Work item -
Search the data below for the word "Néron" and report how many lines contain it. Nothing but the number is needed.

Recorded data
┄┄┄┄┄┄┄┄┄┄┄┄┄┄┄┄┄┄┄┄

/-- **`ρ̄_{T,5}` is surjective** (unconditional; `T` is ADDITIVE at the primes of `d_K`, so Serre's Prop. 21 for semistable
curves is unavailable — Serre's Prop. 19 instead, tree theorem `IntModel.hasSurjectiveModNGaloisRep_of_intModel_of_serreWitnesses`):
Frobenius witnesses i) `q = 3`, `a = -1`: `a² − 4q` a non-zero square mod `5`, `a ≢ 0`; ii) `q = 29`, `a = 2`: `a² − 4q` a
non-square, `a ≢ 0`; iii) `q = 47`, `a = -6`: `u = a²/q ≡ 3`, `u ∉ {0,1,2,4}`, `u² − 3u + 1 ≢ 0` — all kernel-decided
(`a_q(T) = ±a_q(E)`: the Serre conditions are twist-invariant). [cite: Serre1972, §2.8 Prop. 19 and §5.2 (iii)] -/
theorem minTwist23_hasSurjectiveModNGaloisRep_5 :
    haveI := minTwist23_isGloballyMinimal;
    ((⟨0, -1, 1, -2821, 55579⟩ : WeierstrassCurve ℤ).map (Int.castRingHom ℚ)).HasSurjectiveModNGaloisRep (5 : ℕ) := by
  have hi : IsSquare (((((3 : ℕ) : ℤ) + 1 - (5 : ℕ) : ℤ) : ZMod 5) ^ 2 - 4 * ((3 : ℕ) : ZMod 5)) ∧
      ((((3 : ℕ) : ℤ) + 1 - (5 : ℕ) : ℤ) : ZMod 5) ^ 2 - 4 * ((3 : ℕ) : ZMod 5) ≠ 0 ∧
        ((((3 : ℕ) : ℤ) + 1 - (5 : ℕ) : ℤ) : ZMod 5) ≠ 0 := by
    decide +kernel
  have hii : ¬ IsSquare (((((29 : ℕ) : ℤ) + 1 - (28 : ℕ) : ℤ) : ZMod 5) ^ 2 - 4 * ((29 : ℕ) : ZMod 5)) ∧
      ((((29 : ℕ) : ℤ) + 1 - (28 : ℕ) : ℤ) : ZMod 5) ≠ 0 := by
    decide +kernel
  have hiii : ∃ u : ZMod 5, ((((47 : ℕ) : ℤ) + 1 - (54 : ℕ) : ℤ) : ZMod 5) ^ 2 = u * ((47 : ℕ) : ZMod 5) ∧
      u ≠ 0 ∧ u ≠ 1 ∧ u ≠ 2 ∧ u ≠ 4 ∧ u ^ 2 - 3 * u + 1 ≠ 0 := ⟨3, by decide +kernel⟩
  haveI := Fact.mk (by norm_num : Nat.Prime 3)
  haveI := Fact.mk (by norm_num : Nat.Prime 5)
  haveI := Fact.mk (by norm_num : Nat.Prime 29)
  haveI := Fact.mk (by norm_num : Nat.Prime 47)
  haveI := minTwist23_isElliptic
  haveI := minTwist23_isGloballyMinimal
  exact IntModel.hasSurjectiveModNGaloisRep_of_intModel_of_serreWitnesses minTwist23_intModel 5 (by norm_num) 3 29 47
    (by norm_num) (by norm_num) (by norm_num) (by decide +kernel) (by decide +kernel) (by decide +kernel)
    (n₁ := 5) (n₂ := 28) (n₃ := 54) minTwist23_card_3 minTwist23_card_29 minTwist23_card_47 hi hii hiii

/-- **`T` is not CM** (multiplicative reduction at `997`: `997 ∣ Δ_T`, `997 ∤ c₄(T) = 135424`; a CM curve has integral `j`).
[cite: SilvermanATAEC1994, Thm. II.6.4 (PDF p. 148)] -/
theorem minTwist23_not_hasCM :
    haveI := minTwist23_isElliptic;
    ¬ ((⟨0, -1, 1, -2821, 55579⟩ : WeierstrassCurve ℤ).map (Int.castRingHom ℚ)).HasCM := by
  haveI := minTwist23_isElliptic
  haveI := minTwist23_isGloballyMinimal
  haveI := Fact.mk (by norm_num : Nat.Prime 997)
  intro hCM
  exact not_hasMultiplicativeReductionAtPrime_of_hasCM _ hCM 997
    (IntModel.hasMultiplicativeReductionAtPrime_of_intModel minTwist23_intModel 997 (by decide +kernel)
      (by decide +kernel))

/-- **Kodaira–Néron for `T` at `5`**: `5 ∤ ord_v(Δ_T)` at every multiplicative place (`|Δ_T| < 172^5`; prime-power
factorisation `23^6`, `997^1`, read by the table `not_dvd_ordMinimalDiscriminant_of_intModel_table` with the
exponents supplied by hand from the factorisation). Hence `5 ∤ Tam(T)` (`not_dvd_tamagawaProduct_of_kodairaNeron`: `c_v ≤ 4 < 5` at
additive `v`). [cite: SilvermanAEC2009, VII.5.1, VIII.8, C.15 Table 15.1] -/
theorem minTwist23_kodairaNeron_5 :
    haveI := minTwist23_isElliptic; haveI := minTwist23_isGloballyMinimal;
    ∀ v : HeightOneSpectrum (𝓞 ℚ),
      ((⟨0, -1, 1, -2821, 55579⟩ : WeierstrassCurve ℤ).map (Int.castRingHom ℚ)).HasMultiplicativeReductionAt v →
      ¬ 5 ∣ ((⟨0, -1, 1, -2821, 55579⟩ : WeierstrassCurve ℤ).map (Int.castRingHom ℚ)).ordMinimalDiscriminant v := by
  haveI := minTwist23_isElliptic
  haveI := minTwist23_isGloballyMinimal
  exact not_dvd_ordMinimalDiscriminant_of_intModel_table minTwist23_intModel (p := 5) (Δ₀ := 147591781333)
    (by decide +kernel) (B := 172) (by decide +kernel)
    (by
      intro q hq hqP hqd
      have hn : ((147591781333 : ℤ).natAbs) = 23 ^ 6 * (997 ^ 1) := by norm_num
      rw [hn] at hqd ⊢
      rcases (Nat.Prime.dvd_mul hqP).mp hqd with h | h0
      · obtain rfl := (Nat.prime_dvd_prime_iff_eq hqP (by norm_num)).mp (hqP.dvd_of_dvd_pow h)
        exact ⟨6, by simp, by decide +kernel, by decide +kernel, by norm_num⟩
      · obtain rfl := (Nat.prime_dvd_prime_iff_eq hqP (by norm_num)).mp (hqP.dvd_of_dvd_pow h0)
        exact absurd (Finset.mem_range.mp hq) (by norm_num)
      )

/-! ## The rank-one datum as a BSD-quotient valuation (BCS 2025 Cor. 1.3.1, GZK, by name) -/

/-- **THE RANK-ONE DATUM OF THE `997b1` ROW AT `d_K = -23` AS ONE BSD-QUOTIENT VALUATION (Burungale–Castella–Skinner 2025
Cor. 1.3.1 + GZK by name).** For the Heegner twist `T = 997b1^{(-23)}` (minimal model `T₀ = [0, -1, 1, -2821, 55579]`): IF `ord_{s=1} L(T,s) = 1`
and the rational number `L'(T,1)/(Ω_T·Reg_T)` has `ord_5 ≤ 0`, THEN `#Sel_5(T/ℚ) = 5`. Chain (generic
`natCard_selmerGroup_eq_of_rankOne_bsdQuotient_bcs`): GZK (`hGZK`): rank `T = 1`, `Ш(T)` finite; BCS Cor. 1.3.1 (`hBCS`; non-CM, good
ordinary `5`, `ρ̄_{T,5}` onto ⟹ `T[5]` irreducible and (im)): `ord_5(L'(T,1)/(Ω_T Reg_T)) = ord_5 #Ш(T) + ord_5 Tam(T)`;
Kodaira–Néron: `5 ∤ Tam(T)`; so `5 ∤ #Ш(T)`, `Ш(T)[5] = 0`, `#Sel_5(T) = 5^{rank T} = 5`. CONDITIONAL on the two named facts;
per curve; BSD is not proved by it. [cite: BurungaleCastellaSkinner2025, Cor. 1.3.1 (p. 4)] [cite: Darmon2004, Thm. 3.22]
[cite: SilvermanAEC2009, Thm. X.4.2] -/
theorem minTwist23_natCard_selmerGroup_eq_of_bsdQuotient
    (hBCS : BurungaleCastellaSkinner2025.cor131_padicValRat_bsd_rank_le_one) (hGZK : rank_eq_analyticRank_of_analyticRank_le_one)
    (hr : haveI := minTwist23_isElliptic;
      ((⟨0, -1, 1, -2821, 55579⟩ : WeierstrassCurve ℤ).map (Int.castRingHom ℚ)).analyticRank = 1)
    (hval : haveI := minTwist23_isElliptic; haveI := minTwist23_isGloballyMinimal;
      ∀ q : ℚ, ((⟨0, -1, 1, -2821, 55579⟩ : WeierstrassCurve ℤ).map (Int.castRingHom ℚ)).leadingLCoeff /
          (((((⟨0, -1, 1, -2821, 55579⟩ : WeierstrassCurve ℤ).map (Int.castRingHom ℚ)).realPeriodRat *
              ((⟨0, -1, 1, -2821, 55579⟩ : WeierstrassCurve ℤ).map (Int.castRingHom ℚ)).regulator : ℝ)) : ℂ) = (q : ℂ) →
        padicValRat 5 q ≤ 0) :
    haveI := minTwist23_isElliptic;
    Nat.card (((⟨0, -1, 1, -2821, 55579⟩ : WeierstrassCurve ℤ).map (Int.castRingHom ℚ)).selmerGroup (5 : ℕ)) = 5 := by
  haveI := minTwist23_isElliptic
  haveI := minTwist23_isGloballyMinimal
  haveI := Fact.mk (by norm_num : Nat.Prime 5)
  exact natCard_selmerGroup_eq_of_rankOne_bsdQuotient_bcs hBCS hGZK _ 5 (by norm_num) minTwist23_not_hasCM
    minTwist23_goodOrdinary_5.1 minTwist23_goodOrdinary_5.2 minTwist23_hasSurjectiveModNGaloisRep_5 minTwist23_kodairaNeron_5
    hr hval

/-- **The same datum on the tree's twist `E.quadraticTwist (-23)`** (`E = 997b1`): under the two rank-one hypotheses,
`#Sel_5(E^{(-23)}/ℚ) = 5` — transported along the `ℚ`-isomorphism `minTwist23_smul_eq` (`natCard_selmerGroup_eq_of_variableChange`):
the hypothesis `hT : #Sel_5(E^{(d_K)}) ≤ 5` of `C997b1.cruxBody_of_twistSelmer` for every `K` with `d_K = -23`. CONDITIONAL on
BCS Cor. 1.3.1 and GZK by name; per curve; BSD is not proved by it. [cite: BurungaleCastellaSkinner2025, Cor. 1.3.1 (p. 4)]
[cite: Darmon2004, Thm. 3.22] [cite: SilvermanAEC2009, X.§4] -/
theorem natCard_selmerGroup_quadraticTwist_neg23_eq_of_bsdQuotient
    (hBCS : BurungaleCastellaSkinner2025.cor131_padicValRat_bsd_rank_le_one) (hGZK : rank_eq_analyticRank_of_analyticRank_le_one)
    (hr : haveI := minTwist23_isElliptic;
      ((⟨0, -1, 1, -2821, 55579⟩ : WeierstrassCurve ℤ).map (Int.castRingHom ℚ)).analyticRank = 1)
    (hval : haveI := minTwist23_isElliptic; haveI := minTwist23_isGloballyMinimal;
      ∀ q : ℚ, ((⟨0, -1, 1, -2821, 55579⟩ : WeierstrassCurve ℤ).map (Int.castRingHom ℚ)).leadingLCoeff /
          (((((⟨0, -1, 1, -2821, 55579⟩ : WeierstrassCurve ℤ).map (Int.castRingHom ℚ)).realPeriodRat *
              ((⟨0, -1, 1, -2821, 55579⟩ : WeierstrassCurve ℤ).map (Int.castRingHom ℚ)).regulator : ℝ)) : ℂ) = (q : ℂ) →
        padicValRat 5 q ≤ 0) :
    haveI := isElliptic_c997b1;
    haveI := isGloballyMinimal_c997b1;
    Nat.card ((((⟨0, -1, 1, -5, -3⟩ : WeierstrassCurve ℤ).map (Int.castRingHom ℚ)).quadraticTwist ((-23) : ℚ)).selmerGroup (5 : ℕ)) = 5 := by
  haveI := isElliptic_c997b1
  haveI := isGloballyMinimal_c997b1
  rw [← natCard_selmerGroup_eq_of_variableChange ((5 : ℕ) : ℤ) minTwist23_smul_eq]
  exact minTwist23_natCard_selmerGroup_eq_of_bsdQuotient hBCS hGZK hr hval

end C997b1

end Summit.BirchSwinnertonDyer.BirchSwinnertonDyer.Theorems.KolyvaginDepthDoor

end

┄┄┄┄┄┄┄┄┄┄┄┄┄┄┄┄┄┄┄┄

Completed exercise -
2